A clarification about proof of $a_nb_n \rightarrow ab$ Abbott's Understanding Analysis, while proving 'If $\lim (a_n)\rightarrow a$ and $\lim (b_n)\rightarrow b$ then $\lim (a_nb_n)\rightarrow ab$ (where both the sequences and their limits are in $\Bbb R$)', leaves the case of $a=0$ to exercise, and for case $a\ne 0$, goes thus:
Let $\epsilon>0$ be arbitrary. If $a\ne 0$, then we can choose $N_1$ so that $n\ge N_1$ implies $|b_n-b|<\frac1{|a|}\frac{\epsilon}2$. Since $b_n$ is convergent, there exists $M>0$, such that $|b_n|\le M$ for all $n\in N$. Now we can choose $N_2$ so that $|a_n-a|<\frac1M\frac{\epsilon}2$ whenever $n\ge N_2$. Now pick $N=\max \{N_1,N_2\}$ and observe that if $n\ge N$ then $$|a_nb_n-ab|\le |b_n||a_n-a|+|a||b_n-b|\le M|a_n-a|+|a||b_n-b|<M\frac {\epsilon}{M2}+|a|\frac {\epsilon}{|a|2}=\epsilon.$$
My question is for case $a=0$:

Instead of suggesting to go this way: $$|a_nb_n-ab|\le |b_n||a_n-a|+|a||b_n-b|=|b_n||a_n-a|\le M|a_n-a|<M\frac {\epsilon}{M2}<\epsilon,$$ the book gives a three part exercise for this case:
  


Why the 'easy' way is (perhaps) wrong way?

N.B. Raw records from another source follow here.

/-- **CGF CURRENCY, FINITE LAWS — THE UPPER BOUND.**  `p, p′` positive weights of total mass `1` on nodes `x_k ∈ [−1, 1]` (`k < n`); if their cumulant generating
functions are `η`-close on `∣t∣ ≤ l` (`0 < l`, `0 < η ≤ 1`) then, with `η′ = 2e^{l}·η` and provided `e^{e}·η′ ≤ 2`, the means differ by at most
`e·(l+1)·η′·log(2∕η′)∕(l·log log(2∕η′))`: the entire function `G(z) = Σ (p′_k − p_k)e^{z x_k}` has growth `2e^{‖z‖}`, real restriction `M_p·(e^{Δcgf} − 1)`,
`∣·∣ ≤ η′` on the window, and `G′(0) = Σ (p′_k − p_k)x_k`.  Together with `DirectPairingApexCGFSharpLaws.cgf_log_loss_witness` (means `≥ N·η∕(3l)` apart,
`N ≍ log η⁻¹∕log log η⁻¹`): the loss in the CGF currency is `Θ(log η⁻¹∕log log η⁻¹)`.  MODEL-level. [folklore] -/
theorem cgf_mean_sub_le_loglog {p p' x : ℕ → ℝ} {n : ℕ} {l η : ℝ} (hl : 0 < l) (hη0 : 0 < η) (hη1 : η ≤ 1)
    (hx : ∀ k ∈ range n, |x k| ≤ 1) (hp : ∀ k ∈ range n, 0 < p k) (hp' : ∀ k ∈ range n, 0 < p' k)
    (hs : ∑ k ∈ range n, p k = 1) (hs' : ∑ k ∈ range n, p' k = 1)
    (hclose : ∀ t : ℝ, |t| ≤ l →
      |Real.log (∑ k ∈ range n, p' k * Real.exp (t * x k)) - Real.log (∑ k ∈ range n, p k * Real.exp (t * x k))| ≤ η)
    (hsmall : Real.exp (Real.exp 1) * (2 * Real.exp l * η) ≤ 2) :
    |∑ k ∈ range n, (p' k - p k) * x k| ≤
      Real.exp 1 * (l + 1) * (2 * Real.exp l * η) * Real.log (2 / (2 * Real.exp l * η)) /
        (l * Real.log (Real.log (2 / (2 * Real.exp l * η)))) := by
  -- the entire function `G`
  set G : ℂ → ℂ := fun z => ∑ k ∈ range n, ((p' k - p k : ℝ) : ℂ) * Complex.exp (z * (x k : ℂ)) with hG
  have hGd : Differentiable ℂ G := by
    refine Differentiable.fun_sum fun k _ => ?_
    fun_prop
  -- growth `‖G z‖ ≤ 2 e^{‖z‖}`
  have hA : ∀ w : ℂ, ‖G w‖ ≤ 2 * Real.exp ‖w‖ := by
    intro w
    have hterm : ∀ k ∈ range n, ‖((p' k - p k : ℝ) : ℂ) * Complex.exp (w * (x k : ℂ))‖ ≤ (p' k + p k) * Real.exp ‖w‖ := by
      intro k hk
      rw [norm_mul, Complex.norm_real, Complex.norm_exp, Real.norm_eq_abs]
      have h1 : |p' k - p k| ≤ p' k + p k := by
        rw [abs_le]; constructor <;> linarith [hp k hk, hp' k hk]
      have h2 : (w * (x k : ℂ)).re ≤ ‖w‖ := by
        have := Complex.re_le_norm (w * (x k : ℂ))
        rw [norm_mul, Complex.norm_real, Real.norm_eq_abs] at this
        nlinarith [hx k hk, norm_nonneg w, abs_nonneg (x k)]
      exact mul_le_mul h1 (Real.exp_le_exp.mpr h2) (Real.exp_pos _).le (by linarith [hp k hk, hp' k hk])
    calc ‖G w‖ ≤ ∑ k ∈ range n, ‖((p' k - p k : ℝ) : ℂ) * Complex.exp (w * (x k : ℂ))‖ := norm_sum_le _ _
      _ ≤ ∑ k ∈ range n, (p' k + p k) * Real.exp ‖w‖ := sum_le_sum hterm
      _ = 2 * Real.exp ‖w‖ := by rw [← sum_mul, sum_add_distrib, hs, hs']; ring
  -- real restriction: `G t = M′(t) − M(t)`, `∣·∣ ≤ 2 e^{l} η`
  have hMpos : ∀ t : ℝ, 0 < ∑ k ∈ range n, p k * Real.exp (t * x k) := by
    intro t
    have hne : (range n).Nonempty := by
      rw [nonempty_range_iff]; rintro rfl; simp at hs
    exact sum_pos (fun k hk => mul_pos (hp k hk) (Real.exp_pos _)) hne
  have hMle : ∀ t : ℝ, |t| ≤ l → ∑ k ∈ range n, p k * Real.exp (t * x k) ≤ Real.exp l := by
    intro t ht
    have hterm : ∀ k ∈ range n, p k * Real.exp (t * x k) ≤ p k * Real.exp l := by
      intro k hk
      refine mul_le_mul_of_nonneg_left (Real.exp_le_exp.mpr ?_) (hp k hk).le
      have := abs_mul t (x k)
      have h2 : |t| * |x k| ≤ l * 1 := mul_le_mul ht (hx k hk) (abs_nonneg _) hl.le
      linarith [le_abs_self (t * x k)]
    calc ∑ k ∈ range n, p k * Real.exp (t * x k) ≤ ∑ k ∈ range n, p k * Real.exp l := sum_le_sum hterm
      _ = Real.exp l := by rw [← sum_mul, hs, one_mul]
  have hGreal : ∀ t : ℝ, G t = (((∑ k ∈ range n, p' k * Real.exp (t * x k)) - ∑ k ∈ range n, p k * Real.exp (t * x k) : ℝ) : ℂ) := by
    intro t
    rw [hG]
    push_cast
    rw [← sum_sub_distrib]
    refine sum_congr rfl fun k _ => ?_
    ring
  have hηb : ∀ t : ℝ, |t| ≤ l → ‖G t‖ ≤ 2 * Real.exp l * η := by
    intro t ht
    set M := ∑ k ∈ range n, p k * Real.exp (t * x k) with hMdef
    set M' := ∑ k ∈ range n, p' k * Real.exp (t * x k) with hM'def
    have hM : 0 < M := hMpos t
    have hM'pos : 0 < M' := by
      have hne : (range n).Nonempty := by
        rw [nonempty_range_iff]; rintro rfl; simp at hs
      exact sum_pos (fun k hk => mul_pos (hp' k hk) (Real.exp_pos _)) hne
    have hD := hclose t ht
    rw [← hM'def, ← hMdef] at hD
    -- `M′ − M = M (e^{D} − 1)`, `D = log M′ − log M`
    have hrat : M' - M = M * (Real.exp (Real.log M' - Real.log M) - 1) := by
      rw [Real.exp_sub, Real.exp_log hM'pos, Real.exp_log hM, mul_sub, mul_one, mul_div_assoc', mul_div_cancel_left₀ _ hM.ne']
    have hexp : |Real.exp (Real.log M' - Real.log M) - 1| ≤ 2 * |Real.log M' - Real.log M| :=
      Real.abs_exp_sub_one_le (hD.trans hη1)
    rw [hGreal t, Complex.norm_real, Real.norm_eq_abs, ← hM'def, ← hMdef, hrat, abs_mul, abs_of_pos hM]
    calc M * |Real.exp (Real.log M' - Real.log M) - 1| ≤ Real.exp l * (2 * η) :=
          mul_le_mul (hMle t ht) (hexp.trans (by linarith)) (abs_nonneg _) (Real.exp_pos _).le
      _ = 2 * Real.exp l * η := by ring
  -- derivative at `0`
  have hderiv : deriv G 0 = ((∑ k ∈ range n, (p' k - p k) * x k : ℝ) : ℂ) := by
    have h : ∀ k ∈ range n, HasDerivAt (fun z : ℂ => ((p' k - p k : ℝ) : ℂ) * Complex.exp (z * (x k : ℂ)))
        (((p' k - p k : ℝ) : ℂ) * (x k : ℂ)) 0 := by
      intro k _
      have h1 : HasDerivAt (fun z : ℂ => Complex.exp (z * (x k : ℂ))) (Complex.exp (0 * (x k : ℂ)) * (1 * (x k : ℂ))) 0 :=
        ((hasDerivAt_id (0 : ℂ)).mul_const (x k : ℂ)).cexp
      rw [zero_mul, Complex.exp_zero, one_mul, one_mul] at h1
      exact h1.const_mul _
    rw [(HasDerivAt.fun_sum h).deriv]
    push_cast
    rfl
  have hη0' : 0 < 2 * Real.exp l * η := by positivity
  have key := norm_deriv_le_loglog hGd hA hηb hl hη0' hsmall
  rwa [hderiv, Complex.norm_real, Real.norm_eq_abs] at key

end Laws

/-! ## §3 The scheme: the apex rate on the King route, improved by the `log log` -/

section Scheme

variable {G : Type*} [GaugeGroup G] [MeasurableSpace G] [RegularGaugeGroup G] [HaarData G] {O : Type*}

/-- **THE RATE AT THE APEX, CGF CURRENCY: `∣⟨∏W⟩_{K₀+K} − E∣ ≤ e·(l₀+1)·η_K·log(2∕η_K)∕(l₀·log log(2∕η_K))`, `η_K = 4e^{l₀}·vol·Δ_K`.**  Hypotheses VERBATIM
those of `DirectPairingApexAnalyticScheme.expectAt_rate_of_king_analytic` (a scheme with `β_K ≥ 0`, measurable observables bounded by `1`, ONE string with King's
socket `∣log Z_{K₀+K+n}(t) − log Z_{K₀+K}(t) − c∣ ≤ vol·Δ_K` on `∣t∣ ≤ l₀`, `Δ_K → 0`).  Proof: the entire difference `complexMGF_{K₀+K+n} − complexMGF_{K₀+K}` of the
product observables' moment generating functions has growth `2e^{‖z‖}` (`T4GenFunBounds.norm_complexMGF_scheme_le`), real restriction
`Z′(t)∕Z′(0) − Z(t)∕Z(0) = (Z(t)∕Z(0))·(e^{ΔgenFun(t)} − 1)` of size `≤ e^{l₀}·2·(2vol·Δ_K)` on the window (`DirectPairingCauchy.abs_genFun_add_sub_le`,
`T4GenFunBounds.schemeZ_div_mem_Icc`, `Real.abs_exp_sub_one_le`), and derivative at `0` the difference of the expectations
(`T4GenFunBounds.deriv_complexMGF_scheme_zero`); §1 on the growing ellipse; the limit `E` from `expectAt_rate_of_king_analytic`.  The gain over
`expectAt_rate_of_king_analytic_log` is the `log log` (and the full window `l₀`); by C46 (b) nothing better holds in this currency.  CONDITIONAL kernel theorem on
a hypothesis SHAPE (King's matching). [cite: King1986, Thm 3.4 (3.9) p. 656, p. 657] [folklore] -/
theorem expectAt_rate_of_king_analytic_loglog (S : TorusScheme G O) (hβ : ∀ K, 0 ≤ S.β K)
    (hm : ∀ K o, Measurable (S.obs K o)) (h1 : ∀ K o U, |S.obs K o U| ≤ 1) (os : List O)
    {l₀ vol : ℝ} {K₀ : ℕ} {Δ : ℕ → ℝ} (hl₀ : 0 < l₀) (hΔ : Tendsto Δ atTop (𝓝 0))
    (hU5 : ∀ K n : ℕ, ∃ c : ℝ, ∀ t : ℝ, |t| ≤ l₀ →
      |Real.log (T4GenFunBounds.schemeZ S os (K₀ + (K + n)) t) -
          Real.log (T4GenFunBounds.schemeZ S os (K₀ + K) t) - c| ≤ vol * Δ K) :
    ∃ E : ℝ, Tendsto (fun K => S.expectAt K os) atTop (𝓝 E) ∧
      ∀ K, 0 < vol * Δ K → 2 * (vol * Δ K) ≤ 1 → Real.exp (Real.exp 1) * (4 * Real.exp l₀ * (vol * Δ K)) ≤ 2 →
        |S.expectAt (K₀ + K) os - E| ≤
          Real.exp 1 * (l₀ + 1) * (4 * Real.exp l₀ * (vol * Δ K)) * Real.log (2 / (4 * Real.exp l₀ * (vol * Δ K))) /
            (l₀ * Real.log (Real.log (2 / (4 * Real.exp l₀ * (vol * Δ K))))) := by
  obtain ⟨E, hE, -⟩ := DirectPairingApexAnalyticScheme.expectAt_rate_of_king_analytic_log S hβ hm h1 os hl₀ hΔ hU5
  refine ⟨E, hE, fun K hpos hhalf hsmall => ?_⟩
  -- abbreviations
  set Φ : ℕ → ℂ → ℂ := fun K z =>
    complexMGF (T4GenFunBounds.prodObs S K os) (T4GenFunBounds.gibbsMeasure (S.P K) (S.β K)) z with hΦ
  set η : ℝ := 4 * Real.exp l₀ * (vol * Δ K) with hηdef
  have hη0 : 0 < η := by positivity
  have hZpos : ∀ K t, 0 < T4GenFunBounds.schemeZ S os K t := fun K t =>
    T4GenFunBounds.dressedZ_pos (S.P K) (hβ K) (T4GenFunBounds.measurable_prodObs S hm K os)
      (T4GenFunBounds.abs_prodObs_le_one S h1 K os) t
  -- the pair bound, for every `n`
  have hpair : ∀ n, |S.expectAt (K₀ + (K + n)) os - S.expectAt (K₀ + K) os| ≤
      Real.exp 1 * (l₀ + 1) * η * Real.log (2 / η) / (l₀ * Real.log (Real.log (2 / η))) := by
    intro n
    set D : ℂ → ℂ := fun z => Φ (K₀ + (K + n)) z - Φ (K₀ + K) z with hD
    have hDd : Differentiable ℂ D :=
      (T4GenFunBounds.differentiable_complexMGF_scheme S hβ hm h1 _ os).sub
        (T4GenFunBounds.differentiable_complexMGF_scheme S hβ hm h1 _ os)
    have hA : ∀ w : ℂ, ‖D w‖ ≤ 2 * Real.exp ‖w‖ := fun w =>
      (norm_sub_le _ _).trans (by
        linarith [T4GenFunBounds.norm_complexMGF_scheme_le S hβ h1 (K₀ + (K + n)) os w,
          T4GenFunBounds.norm_complexMGF_scheme_le S hβ h1 (K₀ + K) os w])
    have hηb : ∀ t : ℝ, |t| ≤ l₀ → ‖D t‖ ≤ η := by
      intro t ht
      have e : D t = (((T4GenFunBounds.schemeZ S os (K₀ + (K + n)) t / T4GenFunBounds.schemeZ S os (K₀ + (K + n)) 0) -
          (T4GenFunBounds.schemeZ S os (K₀ + K) t / T4GenFunBounds.schemeZ S os (K₀ + K) 0) : ℝ) : ℂ) := by
        rw [hD]
        simp only [hΦ]
        rw [T4GenFunBounds.complexMGF_scheme_ofReal S hβ, T4GenFunBounds.complexMGF_scheme_ofReal S hβ, Complex.ofReal_sub]
      rw [e, Complex.norm_real, Real.norm_eq_abs]
      -- `q′ = Z′(t)∕Z′(0)`, `q = Z(t)∕Z(0)`: both in `[e^{−∣t∣}, e^{∣t∣}]`, and `log q′ − log q = ΔgenFun` is `2volΔ`-small
      set q' := T4GenFunBounds.schemeZ S os (K₀ + (K + n)) t / T4GenFunBounds.schemeZ S os (K₀ + (K + n)) 0 with hq'
      set q := T4GenFunBounds.schemeZ S os (K₀ + K) t / T4GenFunBounds.schemeZ S os (K₀ + K) 0 with hq
      have hqI := T4GenFunBounds.schemeZ_div_mem_Icc S hβ hm h1 (K₀ + K) os t
      have hq'I := T4GenFunBounds.schemeZ_div_mem_Icc S hβ hm h1 (K₀ + (K + n)) os t
      rw [← hq] at hqI
      rw [← hq'] at hq'I
      have hqpos : 0 < q := lt_of_lt_of_le (Real.exp_pos _) hqI.1
      have hq'pos : 0 < q' := lt_of_lt_of_le (Real.exp_pos _) hq'I.1
      have hqle : q ≤ Real.exp l₀ := hqI.2.trans (Real.exp_le_exp.mpr ht)
      -- the socket ⇒ `∣log q′ − log q∣ ≤ 2 vol Δ_K`
      have hgen : |Real.log q' - Real.log q| ≤ 2 * (vol * Δ K) := by
        have h := abs_genFun_add_sub_le (Z := fun K => T4GenFunBounds.schemeZ S os (K₀ + K)) hU5 hl₀.le K n ht
        simp only [genFun] at h
        rw [hq', hq, Real.log_div (hZpos _ _).ne' (hZpos _ _).ne', Real.log_div (hZpos _ _).ne' (hZpos _ _).ne']
        simpa only [add_assoc] using h
      have hrat : q' - q = q * (Real.exp (Real.log q' - Real.log q) - 1) := by
        rw [Real.exp_sub, Real.exp_log hq'pos, Real.exp_log hqpos, mul_sub, mul_one, mul_div_assoc', mul_div_cancel_left₀ _ hqpos.ne']
      have hexp : |Real.exp (Real.log q' - Real.log q) - 1| ≤ 2 * |Real.log q' - Real.log q| :=
        Real.abs_exp_sub_one_le (hgen.trans hhalf)
      rw [hrat, abs_mul, abs_of_pos hqpos, hηdef]
      calc q * |Real.exp (Real.log q' - Real.log q) - 1| ≤ Real.exp l₀ * (2 * (2 * (vol * Δ K))) :=
            mul_le_mul hqle (hexp.trans (by linarith)) (abs_nonneg _) (Real.exp_pos _).le
        _ = 4 * Real.exp l₀ * (vol * Δ K) := by ring
    have hsmall' : Real.exp (Real.exp 1) * η ≤ 2 := by rw [hηdef]; exact hsmall
    have key := norm_deriv_le_loglog hDd hA hηb hl₀ hη0 hsmall'
    have hD0 : deriv D 0 = ((S.expectAt (K₀ + (K + n)) os - S.expectAt (K₀ + K) os : ℝ) : ℂ) := by
      have hd : HasDerivAt D (((S.expectAt (K₀ + (K + n)) os : ℝ) : ℂ) - ((S.expectAt (K₀ + K) os : ℝ) : ℂ)) 0 := by
        have ha := ((T4GenFunBounds.differentiable_complexMGF_scheme S hβ hm h1 (K₀ + (K + n)) os) 0).hasDerivAt
        have hb := ((T4GenFunBounds.differentiable_complexMGF_scheme S hβ hm h1 (K₀ + K) os) 0).hasDerivAt
        rw [T4GenFunBounds.deriv_complexMGF_scheme_zero S hβ hm h1] at ha hb
        exact ha.sub hb
      rw [Complex.ofReal_sub]
      exact hd.deriv
    rw [hD0, Complex.norm_real, Real.norm_eq_abs] at key
    exact key
  have hE' : Tendsto (fun K => S.expectAt (K₀ + K) os) atTop (𝓝 E) :=
    ((tendsto_add_atTop_iff_nat K₀).2 hE).congr fun K => by rw [add_comm]
  exact limit_le_of_pairBound' (e := fun K => S.expectAt (K₀ + K) os) (fun n => by
    simpa only [add_assoc] using hpair n) hE'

 A: What you've written in your suggestion essentially has the solution to exercise 2.3.7.(a) in it. If $b_n\rightarrow b$ and  $a_n\rightarrow 0$ , then the proof that $a_nb_n \rightarrow 0$ is much easier because $|a_nb_n|=|a_n||b_n| \leq \frac{\epsilon}{2M}M<\epsilon$.
A: Just want to show you how to prove that $a_n\to a$ and $b_n\to b$ implies $a_nb_n\to ab$  by handling all cases at once. No extra work for the case $a=0.$ 
Take the least (or any) $n_1$ such that $n\geq n_1\implies |a-a_n|<1.$ Take the least (or any) $n_2$ such that $n\geq n_2\implies |b-b_n|<1.$ Let $n_3=\max (n_1,n_2).$
Let $M=1+\max (|a|,|b|).$ Then $|b|<M$.  And also $n\geq n_3\implies |a_n|<M.$
Given $\epsilon >0,$  take $n'\geq n_3$ such that $n\geq n'\implies |a-a_n|<\epsilon /2M.$ Take $n''\geq n_3$ such that $n\geq n''\implies |b-b_n|<\epsilon /2M.$ Let $n'''=\max (n',n'').$ 
Now  $$n\geq n'''\implies |ab-a_nb_n|=|(a-a_n)b+a_n(b-b_n)|\leq$$ $$\leq  |a-a_n|\cdot |b|+|a_n|\cdot |b-b_n|\leq |a-a_n|M+M|b-b_n|<\epsilon.$$